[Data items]
━━━━━━━━━━━━━━━━━━━━

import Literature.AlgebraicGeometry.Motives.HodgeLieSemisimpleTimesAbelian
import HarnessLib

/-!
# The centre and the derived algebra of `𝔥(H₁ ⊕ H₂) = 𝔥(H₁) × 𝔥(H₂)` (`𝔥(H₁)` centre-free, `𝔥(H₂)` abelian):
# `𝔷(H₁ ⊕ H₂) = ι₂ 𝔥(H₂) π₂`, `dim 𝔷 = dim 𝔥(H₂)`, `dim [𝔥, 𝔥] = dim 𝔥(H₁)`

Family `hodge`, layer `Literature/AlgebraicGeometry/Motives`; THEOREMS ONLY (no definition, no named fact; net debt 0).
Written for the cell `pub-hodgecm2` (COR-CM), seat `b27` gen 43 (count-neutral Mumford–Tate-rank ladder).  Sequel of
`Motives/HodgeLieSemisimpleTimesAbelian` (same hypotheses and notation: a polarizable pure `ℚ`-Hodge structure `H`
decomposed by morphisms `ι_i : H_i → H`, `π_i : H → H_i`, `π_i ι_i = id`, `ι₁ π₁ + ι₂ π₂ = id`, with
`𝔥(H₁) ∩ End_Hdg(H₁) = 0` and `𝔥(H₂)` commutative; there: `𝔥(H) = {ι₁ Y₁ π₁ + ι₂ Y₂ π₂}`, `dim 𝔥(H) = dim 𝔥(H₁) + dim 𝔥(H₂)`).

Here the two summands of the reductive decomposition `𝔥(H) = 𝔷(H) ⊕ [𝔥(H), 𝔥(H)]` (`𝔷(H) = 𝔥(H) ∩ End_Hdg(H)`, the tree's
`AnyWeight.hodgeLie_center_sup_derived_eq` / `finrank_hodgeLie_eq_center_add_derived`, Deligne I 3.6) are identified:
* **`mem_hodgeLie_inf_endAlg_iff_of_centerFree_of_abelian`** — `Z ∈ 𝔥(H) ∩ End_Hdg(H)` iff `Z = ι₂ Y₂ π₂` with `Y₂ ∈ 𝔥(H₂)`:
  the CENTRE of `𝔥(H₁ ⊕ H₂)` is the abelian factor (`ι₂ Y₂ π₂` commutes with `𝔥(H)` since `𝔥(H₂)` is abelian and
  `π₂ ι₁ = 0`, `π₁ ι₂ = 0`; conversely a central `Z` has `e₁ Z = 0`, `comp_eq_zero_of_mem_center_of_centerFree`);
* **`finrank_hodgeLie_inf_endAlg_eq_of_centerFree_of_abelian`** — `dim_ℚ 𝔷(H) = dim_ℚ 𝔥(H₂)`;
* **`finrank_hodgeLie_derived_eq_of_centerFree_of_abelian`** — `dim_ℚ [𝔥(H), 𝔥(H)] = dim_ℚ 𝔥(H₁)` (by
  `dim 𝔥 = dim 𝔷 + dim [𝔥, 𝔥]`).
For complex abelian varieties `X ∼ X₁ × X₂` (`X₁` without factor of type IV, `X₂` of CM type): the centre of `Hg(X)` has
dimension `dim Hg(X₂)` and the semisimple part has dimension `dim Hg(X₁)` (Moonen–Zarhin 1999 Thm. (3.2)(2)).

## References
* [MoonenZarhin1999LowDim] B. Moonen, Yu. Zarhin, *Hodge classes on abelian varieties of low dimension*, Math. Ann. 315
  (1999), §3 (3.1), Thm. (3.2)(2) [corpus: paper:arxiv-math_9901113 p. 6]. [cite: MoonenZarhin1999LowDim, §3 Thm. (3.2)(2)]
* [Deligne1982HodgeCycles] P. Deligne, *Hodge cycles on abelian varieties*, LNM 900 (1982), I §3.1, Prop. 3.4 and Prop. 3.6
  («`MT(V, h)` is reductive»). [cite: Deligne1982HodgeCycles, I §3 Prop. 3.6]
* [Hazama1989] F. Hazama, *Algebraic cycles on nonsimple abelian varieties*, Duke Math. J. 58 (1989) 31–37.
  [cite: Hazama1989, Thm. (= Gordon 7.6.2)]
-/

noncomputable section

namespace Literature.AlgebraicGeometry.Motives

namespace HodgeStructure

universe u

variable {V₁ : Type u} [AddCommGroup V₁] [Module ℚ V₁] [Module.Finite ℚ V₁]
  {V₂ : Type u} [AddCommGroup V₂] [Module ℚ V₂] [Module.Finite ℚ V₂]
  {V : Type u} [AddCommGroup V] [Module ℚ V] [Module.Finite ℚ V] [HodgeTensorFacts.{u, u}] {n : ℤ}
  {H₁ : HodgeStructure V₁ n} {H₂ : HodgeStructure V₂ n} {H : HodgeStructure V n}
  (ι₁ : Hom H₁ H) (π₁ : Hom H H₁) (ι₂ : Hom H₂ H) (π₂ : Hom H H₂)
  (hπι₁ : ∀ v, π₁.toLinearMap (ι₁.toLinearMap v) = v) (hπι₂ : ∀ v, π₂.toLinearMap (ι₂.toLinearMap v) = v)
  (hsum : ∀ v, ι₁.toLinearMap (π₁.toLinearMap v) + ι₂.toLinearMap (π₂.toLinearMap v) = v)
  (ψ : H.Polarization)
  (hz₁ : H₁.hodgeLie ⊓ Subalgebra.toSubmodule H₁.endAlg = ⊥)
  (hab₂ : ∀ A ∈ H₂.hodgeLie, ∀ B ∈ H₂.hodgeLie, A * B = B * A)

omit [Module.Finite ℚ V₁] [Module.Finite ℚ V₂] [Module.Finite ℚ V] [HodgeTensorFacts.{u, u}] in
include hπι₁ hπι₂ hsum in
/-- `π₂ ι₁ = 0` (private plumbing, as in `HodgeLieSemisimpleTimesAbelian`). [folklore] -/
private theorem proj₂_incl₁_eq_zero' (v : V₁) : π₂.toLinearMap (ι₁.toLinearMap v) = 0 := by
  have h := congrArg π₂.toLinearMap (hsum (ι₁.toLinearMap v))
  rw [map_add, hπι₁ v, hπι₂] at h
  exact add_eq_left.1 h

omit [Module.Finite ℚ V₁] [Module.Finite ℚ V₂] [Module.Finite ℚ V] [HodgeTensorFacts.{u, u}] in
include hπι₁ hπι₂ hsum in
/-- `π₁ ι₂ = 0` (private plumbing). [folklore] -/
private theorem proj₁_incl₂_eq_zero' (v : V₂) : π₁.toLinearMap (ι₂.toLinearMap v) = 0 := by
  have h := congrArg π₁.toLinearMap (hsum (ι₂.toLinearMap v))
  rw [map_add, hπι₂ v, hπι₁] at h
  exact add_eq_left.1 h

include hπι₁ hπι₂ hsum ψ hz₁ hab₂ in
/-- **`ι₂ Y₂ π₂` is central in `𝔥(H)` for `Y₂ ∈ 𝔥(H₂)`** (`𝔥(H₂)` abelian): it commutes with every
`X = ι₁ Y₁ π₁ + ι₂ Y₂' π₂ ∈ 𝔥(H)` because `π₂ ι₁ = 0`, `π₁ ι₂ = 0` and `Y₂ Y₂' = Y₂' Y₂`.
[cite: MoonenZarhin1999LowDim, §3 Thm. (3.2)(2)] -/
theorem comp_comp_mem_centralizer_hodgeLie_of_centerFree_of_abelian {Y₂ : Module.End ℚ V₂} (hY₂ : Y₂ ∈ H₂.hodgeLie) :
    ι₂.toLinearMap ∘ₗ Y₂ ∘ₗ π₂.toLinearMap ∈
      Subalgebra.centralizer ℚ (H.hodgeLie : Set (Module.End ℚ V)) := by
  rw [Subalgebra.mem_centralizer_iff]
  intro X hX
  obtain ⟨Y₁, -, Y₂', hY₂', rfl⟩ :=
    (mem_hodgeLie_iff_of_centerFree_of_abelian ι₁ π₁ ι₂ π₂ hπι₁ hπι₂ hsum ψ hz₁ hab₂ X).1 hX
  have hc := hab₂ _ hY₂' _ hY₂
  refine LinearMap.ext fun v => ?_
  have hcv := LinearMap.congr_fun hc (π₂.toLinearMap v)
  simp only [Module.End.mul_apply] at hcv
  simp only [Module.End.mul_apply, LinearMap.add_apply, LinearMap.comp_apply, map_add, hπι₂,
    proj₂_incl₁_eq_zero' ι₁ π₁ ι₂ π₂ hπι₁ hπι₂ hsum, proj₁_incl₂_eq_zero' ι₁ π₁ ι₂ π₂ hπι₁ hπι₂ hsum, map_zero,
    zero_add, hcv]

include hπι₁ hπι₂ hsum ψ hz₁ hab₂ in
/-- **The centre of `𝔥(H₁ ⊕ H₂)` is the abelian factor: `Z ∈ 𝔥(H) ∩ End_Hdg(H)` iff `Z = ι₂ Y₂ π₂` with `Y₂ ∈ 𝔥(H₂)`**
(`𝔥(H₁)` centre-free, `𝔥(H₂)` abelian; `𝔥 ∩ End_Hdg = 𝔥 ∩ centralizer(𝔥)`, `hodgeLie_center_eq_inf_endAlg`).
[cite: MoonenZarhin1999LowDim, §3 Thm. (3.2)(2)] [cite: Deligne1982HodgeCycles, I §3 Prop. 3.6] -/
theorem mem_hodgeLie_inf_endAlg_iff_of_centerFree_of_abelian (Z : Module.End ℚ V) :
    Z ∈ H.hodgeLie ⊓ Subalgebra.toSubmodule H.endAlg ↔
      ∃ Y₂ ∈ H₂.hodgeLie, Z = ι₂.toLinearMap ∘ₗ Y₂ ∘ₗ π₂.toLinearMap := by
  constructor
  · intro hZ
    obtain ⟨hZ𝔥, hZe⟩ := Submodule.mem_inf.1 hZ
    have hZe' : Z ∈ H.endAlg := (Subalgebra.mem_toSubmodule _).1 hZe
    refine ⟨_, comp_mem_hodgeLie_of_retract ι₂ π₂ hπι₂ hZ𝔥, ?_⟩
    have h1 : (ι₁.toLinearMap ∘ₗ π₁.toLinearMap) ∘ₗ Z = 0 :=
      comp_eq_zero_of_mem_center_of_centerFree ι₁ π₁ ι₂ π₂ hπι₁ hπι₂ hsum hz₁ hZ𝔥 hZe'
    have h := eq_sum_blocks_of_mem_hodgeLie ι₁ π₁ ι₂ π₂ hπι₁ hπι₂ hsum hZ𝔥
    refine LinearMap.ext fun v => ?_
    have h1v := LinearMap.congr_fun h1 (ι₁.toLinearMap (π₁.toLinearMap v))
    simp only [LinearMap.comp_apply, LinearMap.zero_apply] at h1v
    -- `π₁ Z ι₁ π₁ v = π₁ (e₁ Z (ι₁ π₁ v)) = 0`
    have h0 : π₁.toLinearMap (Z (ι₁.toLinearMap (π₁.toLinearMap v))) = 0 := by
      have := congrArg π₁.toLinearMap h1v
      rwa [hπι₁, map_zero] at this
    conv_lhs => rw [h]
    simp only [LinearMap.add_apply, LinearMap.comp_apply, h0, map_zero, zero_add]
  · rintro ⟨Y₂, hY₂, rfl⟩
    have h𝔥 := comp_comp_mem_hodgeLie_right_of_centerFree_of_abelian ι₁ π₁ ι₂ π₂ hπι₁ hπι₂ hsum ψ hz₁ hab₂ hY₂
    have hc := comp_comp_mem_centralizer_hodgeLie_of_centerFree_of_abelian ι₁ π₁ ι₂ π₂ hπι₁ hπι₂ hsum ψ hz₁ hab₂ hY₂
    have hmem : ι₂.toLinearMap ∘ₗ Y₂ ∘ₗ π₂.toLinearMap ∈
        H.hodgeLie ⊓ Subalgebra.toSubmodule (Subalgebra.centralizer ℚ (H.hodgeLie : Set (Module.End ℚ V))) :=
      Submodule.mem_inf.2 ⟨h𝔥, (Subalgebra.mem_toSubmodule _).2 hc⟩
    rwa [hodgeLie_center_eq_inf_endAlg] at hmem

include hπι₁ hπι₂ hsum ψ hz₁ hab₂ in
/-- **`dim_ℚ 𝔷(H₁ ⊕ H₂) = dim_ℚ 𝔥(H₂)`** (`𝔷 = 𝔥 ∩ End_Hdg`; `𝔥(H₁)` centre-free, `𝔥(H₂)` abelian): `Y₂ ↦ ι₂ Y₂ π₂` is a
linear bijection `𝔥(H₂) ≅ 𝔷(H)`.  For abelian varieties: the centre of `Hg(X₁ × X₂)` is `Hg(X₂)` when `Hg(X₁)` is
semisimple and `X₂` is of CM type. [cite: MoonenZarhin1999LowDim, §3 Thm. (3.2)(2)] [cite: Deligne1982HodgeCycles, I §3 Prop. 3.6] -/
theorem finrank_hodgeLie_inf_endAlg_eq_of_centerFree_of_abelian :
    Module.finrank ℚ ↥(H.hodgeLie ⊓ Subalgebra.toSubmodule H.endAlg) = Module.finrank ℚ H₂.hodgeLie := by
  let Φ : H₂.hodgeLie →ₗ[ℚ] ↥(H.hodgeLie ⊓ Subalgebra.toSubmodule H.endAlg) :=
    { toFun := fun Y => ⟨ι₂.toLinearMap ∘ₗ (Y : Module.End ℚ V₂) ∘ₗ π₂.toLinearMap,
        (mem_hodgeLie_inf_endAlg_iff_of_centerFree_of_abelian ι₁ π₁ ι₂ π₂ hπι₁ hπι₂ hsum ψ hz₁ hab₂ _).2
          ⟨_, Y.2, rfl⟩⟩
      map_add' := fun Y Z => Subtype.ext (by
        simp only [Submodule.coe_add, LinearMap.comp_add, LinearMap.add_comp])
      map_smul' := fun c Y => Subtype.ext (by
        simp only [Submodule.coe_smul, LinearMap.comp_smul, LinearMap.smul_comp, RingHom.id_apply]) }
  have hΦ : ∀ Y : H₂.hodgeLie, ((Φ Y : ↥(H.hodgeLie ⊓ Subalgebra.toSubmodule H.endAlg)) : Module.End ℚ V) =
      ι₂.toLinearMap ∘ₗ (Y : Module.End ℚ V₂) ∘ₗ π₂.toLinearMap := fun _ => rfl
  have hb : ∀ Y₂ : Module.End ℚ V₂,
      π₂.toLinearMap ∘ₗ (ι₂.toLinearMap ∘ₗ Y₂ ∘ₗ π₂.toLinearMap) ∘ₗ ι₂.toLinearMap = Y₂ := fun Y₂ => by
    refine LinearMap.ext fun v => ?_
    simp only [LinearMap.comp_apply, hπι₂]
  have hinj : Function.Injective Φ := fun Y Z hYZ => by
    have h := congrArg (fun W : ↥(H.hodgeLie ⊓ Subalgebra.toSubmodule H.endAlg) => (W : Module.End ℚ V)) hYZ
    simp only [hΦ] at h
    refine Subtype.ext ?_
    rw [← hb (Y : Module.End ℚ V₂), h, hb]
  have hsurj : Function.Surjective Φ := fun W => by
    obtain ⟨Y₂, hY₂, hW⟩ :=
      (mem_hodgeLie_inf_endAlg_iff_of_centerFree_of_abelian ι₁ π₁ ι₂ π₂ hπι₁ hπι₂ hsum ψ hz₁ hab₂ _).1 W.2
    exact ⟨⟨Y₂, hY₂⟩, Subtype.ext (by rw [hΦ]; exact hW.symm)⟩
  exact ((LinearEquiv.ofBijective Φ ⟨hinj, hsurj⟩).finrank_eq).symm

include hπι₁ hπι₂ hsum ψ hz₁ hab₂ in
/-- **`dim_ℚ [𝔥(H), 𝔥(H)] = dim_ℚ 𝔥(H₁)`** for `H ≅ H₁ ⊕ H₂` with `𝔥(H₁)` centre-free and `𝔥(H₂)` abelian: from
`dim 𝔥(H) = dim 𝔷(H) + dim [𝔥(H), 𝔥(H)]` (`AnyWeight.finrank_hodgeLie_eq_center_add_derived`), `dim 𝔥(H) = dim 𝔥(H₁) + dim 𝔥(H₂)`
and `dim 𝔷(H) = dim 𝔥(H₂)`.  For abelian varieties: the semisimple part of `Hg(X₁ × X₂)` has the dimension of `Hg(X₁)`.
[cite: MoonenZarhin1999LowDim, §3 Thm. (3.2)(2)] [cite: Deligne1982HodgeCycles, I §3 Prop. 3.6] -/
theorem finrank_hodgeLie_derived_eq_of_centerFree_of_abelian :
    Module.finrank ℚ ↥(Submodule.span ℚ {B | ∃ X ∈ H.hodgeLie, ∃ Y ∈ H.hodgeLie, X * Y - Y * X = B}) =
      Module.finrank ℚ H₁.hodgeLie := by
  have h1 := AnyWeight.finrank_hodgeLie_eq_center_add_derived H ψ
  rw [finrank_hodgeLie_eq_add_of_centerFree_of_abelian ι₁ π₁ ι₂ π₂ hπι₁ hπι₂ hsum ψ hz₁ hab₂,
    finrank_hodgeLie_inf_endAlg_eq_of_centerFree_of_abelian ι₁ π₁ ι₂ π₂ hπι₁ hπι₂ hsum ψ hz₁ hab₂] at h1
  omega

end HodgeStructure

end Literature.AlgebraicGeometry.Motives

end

━━━━━━━━━━━━━━━━━━━━

Exercise requirements> When a line of the data above holds the string "HodgeStructure", count it, and reply with the resulting number only.

Task answer> 3